RECORDS SUPPLIED —
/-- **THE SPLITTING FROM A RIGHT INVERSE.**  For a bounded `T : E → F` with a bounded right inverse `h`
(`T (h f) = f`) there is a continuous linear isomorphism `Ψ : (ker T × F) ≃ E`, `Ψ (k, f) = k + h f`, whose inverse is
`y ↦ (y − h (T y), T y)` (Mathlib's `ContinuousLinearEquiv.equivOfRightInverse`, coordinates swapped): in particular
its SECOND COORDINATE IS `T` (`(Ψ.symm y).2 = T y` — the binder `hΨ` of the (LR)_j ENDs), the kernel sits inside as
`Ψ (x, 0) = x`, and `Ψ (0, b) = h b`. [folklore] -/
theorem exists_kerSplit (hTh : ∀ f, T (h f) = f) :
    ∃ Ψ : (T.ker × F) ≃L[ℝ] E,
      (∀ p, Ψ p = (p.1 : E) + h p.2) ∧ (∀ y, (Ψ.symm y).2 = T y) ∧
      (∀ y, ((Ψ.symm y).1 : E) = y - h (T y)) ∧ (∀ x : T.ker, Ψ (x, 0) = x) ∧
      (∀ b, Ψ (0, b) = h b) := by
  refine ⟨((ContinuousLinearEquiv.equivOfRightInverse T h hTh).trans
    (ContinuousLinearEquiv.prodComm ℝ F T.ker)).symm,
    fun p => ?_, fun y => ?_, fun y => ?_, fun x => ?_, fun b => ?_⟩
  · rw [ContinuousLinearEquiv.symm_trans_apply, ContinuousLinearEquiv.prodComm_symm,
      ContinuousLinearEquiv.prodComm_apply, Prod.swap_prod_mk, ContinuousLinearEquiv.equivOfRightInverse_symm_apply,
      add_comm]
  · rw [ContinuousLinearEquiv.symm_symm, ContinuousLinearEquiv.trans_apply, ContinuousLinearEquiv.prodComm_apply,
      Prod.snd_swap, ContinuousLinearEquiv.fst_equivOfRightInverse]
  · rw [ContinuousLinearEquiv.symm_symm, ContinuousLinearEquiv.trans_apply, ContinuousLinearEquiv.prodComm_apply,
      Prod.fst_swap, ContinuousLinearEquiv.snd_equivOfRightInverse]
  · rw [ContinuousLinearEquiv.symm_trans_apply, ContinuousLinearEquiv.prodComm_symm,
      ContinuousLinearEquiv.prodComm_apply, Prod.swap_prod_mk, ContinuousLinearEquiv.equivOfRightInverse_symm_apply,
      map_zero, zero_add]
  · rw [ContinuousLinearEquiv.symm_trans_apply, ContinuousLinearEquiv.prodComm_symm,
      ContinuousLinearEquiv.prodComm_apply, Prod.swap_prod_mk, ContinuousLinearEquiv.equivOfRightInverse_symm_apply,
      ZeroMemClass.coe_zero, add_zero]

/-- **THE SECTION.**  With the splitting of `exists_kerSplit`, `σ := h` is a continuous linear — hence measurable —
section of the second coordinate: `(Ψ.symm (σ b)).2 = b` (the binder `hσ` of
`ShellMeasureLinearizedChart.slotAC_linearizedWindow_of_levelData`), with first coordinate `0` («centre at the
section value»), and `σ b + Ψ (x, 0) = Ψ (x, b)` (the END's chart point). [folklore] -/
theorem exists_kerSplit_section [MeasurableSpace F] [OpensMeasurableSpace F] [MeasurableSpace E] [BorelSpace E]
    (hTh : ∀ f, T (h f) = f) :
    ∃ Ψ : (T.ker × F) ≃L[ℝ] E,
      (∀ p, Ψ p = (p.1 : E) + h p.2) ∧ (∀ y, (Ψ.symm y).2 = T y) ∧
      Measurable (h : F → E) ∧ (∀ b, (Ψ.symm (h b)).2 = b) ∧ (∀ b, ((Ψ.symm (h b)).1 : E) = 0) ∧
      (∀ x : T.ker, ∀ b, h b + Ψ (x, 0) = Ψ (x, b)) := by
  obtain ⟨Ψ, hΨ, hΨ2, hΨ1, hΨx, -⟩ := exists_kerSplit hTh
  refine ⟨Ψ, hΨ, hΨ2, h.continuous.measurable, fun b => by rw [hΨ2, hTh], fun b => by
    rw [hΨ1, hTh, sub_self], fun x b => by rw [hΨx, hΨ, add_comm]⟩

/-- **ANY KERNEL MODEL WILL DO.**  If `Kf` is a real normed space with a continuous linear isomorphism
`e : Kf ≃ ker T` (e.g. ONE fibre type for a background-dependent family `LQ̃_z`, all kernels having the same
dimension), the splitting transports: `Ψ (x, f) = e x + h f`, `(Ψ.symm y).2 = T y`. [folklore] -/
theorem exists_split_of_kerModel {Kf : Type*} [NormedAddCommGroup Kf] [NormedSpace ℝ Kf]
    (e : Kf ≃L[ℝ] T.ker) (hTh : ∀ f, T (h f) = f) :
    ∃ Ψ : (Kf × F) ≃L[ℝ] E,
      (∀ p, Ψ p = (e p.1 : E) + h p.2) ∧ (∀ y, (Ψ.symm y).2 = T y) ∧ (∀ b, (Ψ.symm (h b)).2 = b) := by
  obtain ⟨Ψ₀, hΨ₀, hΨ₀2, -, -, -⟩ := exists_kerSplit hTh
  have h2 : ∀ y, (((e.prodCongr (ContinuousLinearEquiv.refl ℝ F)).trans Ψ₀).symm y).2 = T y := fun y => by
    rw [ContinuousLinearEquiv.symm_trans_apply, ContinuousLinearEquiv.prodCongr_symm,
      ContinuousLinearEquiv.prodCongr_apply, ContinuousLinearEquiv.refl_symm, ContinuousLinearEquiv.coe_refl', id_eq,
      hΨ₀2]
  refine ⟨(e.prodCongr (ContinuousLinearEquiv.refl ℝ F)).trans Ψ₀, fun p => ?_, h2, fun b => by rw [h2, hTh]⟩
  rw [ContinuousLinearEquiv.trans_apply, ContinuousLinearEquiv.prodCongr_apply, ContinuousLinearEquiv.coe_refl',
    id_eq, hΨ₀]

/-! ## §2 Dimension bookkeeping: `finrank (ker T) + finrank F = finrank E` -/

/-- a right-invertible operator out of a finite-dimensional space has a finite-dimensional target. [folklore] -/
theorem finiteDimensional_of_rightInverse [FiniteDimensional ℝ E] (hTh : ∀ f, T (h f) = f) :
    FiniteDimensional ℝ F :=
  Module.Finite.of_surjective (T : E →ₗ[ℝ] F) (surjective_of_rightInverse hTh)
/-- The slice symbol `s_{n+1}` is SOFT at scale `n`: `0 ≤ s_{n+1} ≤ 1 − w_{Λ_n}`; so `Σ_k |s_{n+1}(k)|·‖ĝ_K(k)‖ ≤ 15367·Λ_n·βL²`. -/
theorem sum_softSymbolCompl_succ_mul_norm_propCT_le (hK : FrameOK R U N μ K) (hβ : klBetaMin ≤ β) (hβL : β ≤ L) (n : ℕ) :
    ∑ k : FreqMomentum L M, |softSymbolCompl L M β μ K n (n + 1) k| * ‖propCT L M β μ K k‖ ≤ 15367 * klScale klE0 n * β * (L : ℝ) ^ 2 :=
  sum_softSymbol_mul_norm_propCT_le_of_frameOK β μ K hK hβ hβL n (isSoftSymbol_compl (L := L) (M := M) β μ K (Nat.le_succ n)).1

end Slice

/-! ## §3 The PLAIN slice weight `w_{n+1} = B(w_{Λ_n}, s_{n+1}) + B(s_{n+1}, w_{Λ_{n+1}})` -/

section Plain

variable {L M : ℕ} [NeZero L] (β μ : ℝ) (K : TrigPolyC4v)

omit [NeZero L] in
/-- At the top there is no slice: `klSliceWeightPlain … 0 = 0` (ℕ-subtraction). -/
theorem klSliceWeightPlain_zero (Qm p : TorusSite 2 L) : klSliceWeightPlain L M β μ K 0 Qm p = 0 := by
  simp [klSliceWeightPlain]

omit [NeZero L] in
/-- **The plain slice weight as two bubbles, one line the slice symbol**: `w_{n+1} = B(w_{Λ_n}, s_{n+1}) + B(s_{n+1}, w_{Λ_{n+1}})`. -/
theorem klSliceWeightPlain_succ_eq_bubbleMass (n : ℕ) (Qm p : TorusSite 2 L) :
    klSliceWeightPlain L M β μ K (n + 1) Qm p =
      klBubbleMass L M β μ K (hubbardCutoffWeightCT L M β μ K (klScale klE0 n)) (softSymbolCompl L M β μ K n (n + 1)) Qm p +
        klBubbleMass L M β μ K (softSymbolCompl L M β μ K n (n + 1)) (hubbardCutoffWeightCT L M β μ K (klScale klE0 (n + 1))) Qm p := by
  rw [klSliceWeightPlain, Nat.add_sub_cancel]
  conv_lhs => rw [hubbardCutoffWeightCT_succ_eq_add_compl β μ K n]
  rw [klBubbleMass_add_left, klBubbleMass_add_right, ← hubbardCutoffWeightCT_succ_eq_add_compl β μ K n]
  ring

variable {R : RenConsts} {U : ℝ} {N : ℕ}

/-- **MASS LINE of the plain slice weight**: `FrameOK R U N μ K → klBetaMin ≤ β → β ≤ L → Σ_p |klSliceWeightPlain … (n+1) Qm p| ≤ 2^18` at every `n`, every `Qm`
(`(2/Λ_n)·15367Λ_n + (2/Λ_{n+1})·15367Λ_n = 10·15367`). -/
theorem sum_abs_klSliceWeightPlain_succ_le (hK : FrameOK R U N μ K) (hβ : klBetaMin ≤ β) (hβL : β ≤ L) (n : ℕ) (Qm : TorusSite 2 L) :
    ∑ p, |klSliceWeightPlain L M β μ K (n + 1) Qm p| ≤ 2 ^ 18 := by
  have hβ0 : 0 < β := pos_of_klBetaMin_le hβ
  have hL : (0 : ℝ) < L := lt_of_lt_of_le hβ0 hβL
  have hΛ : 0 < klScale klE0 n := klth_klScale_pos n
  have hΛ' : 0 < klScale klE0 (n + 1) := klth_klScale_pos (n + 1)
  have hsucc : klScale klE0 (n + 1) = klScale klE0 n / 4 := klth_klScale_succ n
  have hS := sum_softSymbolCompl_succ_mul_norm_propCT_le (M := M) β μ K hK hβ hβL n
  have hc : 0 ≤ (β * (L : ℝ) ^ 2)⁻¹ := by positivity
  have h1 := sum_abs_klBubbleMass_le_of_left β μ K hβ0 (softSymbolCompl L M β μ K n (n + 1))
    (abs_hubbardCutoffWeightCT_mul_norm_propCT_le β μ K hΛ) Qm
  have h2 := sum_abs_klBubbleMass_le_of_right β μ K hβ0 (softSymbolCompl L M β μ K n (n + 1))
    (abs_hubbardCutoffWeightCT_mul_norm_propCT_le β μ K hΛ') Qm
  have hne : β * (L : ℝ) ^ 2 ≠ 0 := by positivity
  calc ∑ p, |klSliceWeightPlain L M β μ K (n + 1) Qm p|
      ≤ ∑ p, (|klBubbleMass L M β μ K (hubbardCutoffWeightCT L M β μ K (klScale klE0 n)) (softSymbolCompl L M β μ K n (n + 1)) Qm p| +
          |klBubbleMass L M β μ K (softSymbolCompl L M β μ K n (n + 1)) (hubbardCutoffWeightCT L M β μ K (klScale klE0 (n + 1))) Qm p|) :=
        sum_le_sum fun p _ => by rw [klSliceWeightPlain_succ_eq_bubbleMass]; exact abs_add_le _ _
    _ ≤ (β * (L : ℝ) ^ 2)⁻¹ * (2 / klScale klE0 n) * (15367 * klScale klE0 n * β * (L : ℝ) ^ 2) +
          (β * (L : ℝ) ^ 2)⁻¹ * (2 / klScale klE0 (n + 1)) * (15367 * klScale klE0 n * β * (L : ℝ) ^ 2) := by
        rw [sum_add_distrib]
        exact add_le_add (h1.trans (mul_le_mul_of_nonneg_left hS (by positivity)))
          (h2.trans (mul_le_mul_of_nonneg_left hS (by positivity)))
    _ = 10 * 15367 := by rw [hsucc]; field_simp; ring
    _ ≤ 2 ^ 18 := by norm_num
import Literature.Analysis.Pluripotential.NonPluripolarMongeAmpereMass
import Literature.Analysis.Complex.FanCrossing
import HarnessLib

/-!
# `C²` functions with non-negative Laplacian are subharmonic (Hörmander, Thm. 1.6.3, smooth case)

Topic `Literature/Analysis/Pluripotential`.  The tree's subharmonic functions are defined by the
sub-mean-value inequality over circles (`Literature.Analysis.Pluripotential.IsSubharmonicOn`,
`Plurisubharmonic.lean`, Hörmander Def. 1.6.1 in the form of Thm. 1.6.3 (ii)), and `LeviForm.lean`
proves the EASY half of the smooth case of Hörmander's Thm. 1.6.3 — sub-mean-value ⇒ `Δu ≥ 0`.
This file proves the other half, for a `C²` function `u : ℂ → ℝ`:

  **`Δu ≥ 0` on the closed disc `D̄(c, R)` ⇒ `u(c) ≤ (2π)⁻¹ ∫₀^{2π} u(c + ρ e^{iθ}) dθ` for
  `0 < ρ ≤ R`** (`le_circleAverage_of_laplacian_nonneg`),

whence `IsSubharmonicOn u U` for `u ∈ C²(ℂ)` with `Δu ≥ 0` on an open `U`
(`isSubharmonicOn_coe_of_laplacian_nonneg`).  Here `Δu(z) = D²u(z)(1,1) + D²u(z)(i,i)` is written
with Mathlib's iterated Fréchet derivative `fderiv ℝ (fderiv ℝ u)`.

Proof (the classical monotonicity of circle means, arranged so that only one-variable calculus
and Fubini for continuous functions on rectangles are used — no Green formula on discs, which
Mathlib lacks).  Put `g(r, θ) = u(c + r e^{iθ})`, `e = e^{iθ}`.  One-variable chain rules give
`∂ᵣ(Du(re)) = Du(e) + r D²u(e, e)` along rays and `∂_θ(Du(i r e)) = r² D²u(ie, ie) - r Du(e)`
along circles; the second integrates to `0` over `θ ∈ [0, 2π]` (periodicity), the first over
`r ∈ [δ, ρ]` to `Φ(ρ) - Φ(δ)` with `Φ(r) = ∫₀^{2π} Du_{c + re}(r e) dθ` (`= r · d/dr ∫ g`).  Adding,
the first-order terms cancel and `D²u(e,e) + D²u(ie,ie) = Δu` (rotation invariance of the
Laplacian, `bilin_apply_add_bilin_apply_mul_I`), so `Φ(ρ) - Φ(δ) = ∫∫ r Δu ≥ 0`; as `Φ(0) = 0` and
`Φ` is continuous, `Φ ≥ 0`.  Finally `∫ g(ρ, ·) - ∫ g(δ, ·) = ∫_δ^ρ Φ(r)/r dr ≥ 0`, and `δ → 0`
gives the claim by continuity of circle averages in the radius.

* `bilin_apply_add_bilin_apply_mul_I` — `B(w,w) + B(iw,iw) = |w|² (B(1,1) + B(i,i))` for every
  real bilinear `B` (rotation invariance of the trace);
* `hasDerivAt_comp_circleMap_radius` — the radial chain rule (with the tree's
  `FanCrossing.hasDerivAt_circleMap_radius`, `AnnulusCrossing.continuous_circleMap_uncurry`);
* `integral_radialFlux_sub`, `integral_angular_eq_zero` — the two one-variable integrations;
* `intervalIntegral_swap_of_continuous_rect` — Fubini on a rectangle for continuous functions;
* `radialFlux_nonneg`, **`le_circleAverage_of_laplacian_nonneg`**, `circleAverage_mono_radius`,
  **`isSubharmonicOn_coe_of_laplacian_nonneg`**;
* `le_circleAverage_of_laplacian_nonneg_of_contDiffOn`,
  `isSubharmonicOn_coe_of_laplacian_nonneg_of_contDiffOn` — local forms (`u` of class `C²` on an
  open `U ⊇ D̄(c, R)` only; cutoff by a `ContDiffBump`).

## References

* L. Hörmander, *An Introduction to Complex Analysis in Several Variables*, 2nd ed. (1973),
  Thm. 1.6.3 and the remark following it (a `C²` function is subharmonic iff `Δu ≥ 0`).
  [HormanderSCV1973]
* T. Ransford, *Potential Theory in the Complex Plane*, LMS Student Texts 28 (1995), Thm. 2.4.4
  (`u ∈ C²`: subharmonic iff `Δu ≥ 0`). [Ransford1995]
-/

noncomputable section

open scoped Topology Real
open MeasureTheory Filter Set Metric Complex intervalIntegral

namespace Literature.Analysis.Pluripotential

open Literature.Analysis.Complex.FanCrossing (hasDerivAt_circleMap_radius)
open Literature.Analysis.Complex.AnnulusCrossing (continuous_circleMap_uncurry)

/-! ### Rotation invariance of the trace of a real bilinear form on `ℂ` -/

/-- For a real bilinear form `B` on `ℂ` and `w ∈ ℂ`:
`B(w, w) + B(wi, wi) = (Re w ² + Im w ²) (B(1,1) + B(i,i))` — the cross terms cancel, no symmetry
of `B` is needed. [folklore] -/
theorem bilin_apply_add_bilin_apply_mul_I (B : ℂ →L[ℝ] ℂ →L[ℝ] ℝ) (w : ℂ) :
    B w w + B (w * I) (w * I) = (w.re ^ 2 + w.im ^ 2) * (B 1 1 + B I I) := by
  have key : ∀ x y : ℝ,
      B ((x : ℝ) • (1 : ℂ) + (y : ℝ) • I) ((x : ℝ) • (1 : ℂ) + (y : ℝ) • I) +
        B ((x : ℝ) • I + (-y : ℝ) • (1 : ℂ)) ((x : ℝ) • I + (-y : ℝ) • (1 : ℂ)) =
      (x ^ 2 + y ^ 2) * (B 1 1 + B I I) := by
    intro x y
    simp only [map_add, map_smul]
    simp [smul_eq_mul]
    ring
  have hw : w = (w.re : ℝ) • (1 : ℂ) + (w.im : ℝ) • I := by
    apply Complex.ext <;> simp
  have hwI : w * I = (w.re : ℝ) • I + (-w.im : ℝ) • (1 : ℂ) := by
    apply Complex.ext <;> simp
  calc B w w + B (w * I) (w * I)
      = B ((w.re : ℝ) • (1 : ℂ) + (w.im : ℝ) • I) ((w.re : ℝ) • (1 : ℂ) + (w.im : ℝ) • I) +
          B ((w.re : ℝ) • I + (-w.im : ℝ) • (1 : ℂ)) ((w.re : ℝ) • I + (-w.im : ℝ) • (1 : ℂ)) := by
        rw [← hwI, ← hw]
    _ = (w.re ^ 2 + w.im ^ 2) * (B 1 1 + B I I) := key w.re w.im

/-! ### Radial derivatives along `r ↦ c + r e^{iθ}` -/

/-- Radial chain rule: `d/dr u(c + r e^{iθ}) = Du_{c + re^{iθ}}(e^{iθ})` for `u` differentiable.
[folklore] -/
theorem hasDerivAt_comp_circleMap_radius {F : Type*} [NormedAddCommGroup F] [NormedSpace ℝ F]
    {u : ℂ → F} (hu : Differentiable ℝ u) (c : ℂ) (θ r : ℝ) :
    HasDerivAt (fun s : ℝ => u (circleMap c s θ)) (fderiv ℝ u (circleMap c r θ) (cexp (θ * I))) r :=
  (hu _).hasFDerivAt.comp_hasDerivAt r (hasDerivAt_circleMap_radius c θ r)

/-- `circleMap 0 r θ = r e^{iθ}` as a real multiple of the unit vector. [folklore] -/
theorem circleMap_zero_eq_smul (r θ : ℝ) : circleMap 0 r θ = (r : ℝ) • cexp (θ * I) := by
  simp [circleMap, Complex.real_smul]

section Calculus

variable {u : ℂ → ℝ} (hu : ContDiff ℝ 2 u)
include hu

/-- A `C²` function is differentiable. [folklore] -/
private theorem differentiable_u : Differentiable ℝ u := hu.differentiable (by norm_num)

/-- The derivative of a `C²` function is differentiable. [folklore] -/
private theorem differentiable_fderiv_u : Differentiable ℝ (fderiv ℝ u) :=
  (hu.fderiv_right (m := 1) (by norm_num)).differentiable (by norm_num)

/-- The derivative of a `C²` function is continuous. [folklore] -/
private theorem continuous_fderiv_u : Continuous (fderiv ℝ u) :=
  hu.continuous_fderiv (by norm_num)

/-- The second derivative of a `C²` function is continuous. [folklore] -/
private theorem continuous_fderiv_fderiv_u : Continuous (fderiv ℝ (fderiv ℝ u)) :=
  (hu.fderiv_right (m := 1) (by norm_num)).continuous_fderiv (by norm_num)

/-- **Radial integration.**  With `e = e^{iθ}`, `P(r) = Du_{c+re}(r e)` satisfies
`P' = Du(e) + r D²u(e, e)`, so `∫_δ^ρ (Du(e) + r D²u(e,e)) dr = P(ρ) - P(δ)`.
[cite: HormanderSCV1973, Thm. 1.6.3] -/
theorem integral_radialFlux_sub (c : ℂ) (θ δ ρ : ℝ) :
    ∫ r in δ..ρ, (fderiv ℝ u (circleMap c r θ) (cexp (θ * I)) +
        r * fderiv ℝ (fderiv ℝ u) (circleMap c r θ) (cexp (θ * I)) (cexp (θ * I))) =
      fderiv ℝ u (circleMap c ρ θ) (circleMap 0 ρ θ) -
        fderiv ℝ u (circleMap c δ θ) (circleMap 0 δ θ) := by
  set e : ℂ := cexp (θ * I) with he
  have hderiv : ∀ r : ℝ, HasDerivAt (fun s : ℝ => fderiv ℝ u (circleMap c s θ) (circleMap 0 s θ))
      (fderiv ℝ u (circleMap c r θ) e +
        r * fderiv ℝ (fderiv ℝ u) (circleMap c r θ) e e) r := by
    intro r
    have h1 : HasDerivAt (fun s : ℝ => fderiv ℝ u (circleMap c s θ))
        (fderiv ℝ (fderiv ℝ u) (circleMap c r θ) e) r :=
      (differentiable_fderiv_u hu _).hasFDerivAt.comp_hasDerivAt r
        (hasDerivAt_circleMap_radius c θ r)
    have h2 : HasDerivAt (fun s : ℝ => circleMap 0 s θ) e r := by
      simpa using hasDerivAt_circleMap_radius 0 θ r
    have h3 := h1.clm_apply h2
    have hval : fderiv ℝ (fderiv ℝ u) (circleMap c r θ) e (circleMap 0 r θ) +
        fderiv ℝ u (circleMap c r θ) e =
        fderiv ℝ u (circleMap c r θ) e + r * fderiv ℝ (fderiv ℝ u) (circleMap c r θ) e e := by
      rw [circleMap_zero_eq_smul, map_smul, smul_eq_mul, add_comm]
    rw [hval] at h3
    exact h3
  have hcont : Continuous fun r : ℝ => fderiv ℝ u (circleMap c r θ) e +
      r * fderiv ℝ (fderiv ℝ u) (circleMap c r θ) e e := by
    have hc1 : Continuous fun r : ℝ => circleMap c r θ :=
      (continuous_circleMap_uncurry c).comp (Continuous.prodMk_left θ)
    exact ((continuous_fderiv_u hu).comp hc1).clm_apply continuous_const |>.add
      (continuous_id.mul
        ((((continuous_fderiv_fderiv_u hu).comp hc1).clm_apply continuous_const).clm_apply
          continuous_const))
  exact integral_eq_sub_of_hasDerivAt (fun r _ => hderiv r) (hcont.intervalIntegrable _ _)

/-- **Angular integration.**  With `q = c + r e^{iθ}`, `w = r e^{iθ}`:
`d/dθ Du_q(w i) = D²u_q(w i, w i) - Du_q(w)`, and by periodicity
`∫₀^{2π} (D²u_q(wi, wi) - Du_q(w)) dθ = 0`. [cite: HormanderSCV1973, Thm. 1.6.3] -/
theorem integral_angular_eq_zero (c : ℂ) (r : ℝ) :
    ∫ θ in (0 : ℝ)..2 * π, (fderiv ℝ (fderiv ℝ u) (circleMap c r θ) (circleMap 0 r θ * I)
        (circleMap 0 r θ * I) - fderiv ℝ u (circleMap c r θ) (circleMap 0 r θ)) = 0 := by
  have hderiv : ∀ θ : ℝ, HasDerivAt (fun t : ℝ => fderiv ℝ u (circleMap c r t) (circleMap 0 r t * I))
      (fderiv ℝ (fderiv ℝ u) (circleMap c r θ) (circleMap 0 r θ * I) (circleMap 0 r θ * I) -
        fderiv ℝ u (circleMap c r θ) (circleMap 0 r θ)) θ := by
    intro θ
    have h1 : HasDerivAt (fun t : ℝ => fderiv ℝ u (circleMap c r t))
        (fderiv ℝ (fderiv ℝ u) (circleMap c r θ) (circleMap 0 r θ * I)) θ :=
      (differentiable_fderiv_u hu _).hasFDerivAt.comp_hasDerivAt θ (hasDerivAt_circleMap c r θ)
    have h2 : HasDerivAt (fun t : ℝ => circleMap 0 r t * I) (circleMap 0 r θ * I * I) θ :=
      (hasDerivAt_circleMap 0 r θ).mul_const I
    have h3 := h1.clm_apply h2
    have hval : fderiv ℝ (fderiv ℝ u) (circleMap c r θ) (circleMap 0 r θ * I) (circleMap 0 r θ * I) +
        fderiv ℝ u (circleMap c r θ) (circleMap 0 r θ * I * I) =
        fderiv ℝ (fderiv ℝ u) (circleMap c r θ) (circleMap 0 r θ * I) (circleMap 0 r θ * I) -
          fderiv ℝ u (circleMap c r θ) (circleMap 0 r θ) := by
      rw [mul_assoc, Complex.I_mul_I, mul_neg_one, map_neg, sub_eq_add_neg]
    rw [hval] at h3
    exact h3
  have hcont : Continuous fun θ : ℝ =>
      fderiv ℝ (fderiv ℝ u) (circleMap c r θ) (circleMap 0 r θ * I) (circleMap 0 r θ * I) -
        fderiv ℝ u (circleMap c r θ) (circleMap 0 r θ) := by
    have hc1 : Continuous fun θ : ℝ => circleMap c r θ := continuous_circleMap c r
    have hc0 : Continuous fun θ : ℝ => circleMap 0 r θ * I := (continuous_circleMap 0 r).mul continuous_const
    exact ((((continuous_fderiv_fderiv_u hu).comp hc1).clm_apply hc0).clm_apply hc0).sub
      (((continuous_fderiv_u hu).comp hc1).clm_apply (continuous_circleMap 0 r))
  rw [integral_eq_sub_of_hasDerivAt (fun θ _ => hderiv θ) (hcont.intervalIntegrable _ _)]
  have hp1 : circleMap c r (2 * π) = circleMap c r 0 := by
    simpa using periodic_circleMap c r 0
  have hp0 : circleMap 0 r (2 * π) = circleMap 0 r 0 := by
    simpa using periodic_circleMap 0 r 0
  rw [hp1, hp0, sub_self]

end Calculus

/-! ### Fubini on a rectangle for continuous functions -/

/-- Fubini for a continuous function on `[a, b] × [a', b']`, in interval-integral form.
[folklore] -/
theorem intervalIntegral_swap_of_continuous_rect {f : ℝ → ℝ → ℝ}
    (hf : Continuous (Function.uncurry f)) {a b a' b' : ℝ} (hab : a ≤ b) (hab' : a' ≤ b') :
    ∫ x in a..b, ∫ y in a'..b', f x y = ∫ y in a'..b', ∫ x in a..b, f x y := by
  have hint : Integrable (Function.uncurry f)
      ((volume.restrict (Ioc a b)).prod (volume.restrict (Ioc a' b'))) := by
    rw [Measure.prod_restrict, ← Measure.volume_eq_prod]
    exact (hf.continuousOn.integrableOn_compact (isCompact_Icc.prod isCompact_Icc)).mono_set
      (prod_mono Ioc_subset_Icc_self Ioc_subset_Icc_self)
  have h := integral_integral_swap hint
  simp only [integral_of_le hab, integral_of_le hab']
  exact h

WHAT THE EXERCISE ASKS — If a line in the records above has the word "bilinear", copy it.

SOLUTION TO THIS PROBLEM —
  real bilinear `B` (rotation invariance of the trace);
/-! ### Rotation invariance of the trace of a real bilinear form on `ℂ` -/
/-- For a real bilinear form `B` on `ℂ` and `w ∈ ℂ`:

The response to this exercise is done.